ACTIVITY → The reply should consist of one number, the count of lines below in which the word "cite" appears.

DATA LISTING →
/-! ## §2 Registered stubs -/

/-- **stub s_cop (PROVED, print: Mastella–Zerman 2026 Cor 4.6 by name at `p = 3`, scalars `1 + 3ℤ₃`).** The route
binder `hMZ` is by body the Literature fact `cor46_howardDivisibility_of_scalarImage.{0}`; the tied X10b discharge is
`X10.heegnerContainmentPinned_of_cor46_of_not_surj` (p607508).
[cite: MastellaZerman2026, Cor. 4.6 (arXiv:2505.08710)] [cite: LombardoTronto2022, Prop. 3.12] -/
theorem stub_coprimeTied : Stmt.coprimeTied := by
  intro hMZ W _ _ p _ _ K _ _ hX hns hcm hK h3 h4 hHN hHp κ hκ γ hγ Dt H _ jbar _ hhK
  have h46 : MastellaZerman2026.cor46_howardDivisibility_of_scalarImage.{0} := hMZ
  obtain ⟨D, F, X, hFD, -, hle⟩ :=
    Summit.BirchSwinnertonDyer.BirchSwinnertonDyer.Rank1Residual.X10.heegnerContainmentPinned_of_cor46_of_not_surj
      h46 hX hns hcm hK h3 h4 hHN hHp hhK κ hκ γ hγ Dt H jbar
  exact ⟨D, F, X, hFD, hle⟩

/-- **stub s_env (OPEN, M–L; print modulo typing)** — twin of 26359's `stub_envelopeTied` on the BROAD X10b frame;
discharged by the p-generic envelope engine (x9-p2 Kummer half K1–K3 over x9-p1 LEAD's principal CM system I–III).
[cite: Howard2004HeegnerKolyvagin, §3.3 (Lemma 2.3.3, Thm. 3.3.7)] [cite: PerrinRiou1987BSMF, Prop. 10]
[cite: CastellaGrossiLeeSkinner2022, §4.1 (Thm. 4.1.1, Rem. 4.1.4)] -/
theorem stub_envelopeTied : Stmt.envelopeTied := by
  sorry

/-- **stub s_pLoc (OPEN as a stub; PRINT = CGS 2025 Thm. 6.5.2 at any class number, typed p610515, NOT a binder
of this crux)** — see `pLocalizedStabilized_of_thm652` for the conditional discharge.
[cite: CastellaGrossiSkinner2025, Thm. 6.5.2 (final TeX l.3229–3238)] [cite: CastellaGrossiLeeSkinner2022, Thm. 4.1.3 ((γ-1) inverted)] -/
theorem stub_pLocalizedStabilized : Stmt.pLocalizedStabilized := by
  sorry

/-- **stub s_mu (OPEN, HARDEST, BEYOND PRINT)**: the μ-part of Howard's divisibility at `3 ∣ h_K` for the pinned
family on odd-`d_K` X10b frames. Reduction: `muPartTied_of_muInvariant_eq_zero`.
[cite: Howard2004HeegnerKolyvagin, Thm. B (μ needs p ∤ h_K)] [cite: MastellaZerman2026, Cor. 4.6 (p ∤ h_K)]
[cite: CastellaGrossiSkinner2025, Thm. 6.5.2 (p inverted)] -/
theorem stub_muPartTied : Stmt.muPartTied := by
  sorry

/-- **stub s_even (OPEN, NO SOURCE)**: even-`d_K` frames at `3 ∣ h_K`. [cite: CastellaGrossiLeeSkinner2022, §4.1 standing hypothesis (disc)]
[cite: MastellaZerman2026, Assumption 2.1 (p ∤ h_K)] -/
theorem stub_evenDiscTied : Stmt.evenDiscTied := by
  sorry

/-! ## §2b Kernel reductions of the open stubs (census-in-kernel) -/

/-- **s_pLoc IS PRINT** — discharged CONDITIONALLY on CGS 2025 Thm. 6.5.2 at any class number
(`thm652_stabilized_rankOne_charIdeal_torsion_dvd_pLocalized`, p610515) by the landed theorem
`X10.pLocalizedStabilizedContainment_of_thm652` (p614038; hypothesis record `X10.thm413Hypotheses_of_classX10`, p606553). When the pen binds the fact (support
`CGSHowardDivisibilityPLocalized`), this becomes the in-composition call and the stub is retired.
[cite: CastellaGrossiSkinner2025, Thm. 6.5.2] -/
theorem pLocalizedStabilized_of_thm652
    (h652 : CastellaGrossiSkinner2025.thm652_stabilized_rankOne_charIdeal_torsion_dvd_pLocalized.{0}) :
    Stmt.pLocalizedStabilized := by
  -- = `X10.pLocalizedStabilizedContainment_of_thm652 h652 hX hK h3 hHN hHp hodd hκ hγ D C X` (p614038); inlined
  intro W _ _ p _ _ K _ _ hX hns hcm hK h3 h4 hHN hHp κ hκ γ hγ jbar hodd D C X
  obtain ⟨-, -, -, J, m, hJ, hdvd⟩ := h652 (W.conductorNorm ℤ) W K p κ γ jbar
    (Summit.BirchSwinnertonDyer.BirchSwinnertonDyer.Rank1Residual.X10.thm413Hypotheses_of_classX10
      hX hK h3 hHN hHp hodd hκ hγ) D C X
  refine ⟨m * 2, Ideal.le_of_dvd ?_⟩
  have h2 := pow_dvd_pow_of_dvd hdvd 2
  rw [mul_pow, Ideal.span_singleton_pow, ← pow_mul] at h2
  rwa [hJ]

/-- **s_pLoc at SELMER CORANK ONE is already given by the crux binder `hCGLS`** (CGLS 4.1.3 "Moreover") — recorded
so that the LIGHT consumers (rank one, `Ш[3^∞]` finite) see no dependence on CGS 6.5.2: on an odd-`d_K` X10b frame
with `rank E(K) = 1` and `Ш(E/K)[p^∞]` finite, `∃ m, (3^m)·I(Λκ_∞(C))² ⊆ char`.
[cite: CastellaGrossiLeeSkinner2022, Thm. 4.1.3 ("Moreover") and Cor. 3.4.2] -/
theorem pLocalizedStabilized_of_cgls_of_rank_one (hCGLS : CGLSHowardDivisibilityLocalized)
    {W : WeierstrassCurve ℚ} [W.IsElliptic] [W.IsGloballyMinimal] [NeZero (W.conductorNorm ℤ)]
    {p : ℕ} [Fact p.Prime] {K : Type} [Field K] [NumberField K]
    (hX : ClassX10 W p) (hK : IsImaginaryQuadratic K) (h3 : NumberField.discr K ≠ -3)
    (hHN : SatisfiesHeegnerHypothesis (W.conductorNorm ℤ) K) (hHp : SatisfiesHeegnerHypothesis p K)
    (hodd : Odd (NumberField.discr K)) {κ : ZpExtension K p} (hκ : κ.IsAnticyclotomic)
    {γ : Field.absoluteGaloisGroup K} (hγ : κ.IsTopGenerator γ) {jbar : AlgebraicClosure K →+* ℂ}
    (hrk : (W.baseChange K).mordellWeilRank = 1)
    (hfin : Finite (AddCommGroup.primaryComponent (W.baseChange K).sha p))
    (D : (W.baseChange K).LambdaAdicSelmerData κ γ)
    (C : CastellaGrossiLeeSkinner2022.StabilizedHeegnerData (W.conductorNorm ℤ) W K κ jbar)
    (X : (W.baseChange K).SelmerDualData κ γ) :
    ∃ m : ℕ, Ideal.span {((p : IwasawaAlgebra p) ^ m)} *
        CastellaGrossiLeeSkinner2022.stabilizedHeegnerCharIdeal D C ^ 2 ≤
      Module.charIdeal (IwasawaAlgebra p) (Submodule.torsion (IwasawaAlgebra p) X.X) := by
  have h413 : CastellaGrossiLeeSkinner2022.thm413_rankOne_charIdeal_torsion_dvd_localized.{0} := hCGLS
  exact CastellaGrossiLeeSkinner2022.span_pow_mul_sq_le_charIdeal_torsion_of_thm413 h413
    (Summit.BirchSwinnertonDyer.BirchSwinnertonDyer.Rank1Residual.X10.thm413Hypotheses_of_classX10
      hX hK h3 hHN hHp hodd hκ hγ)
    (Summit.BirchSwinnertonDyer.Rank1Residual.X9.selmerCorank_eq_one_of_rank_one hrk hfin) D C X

ANSWER → 10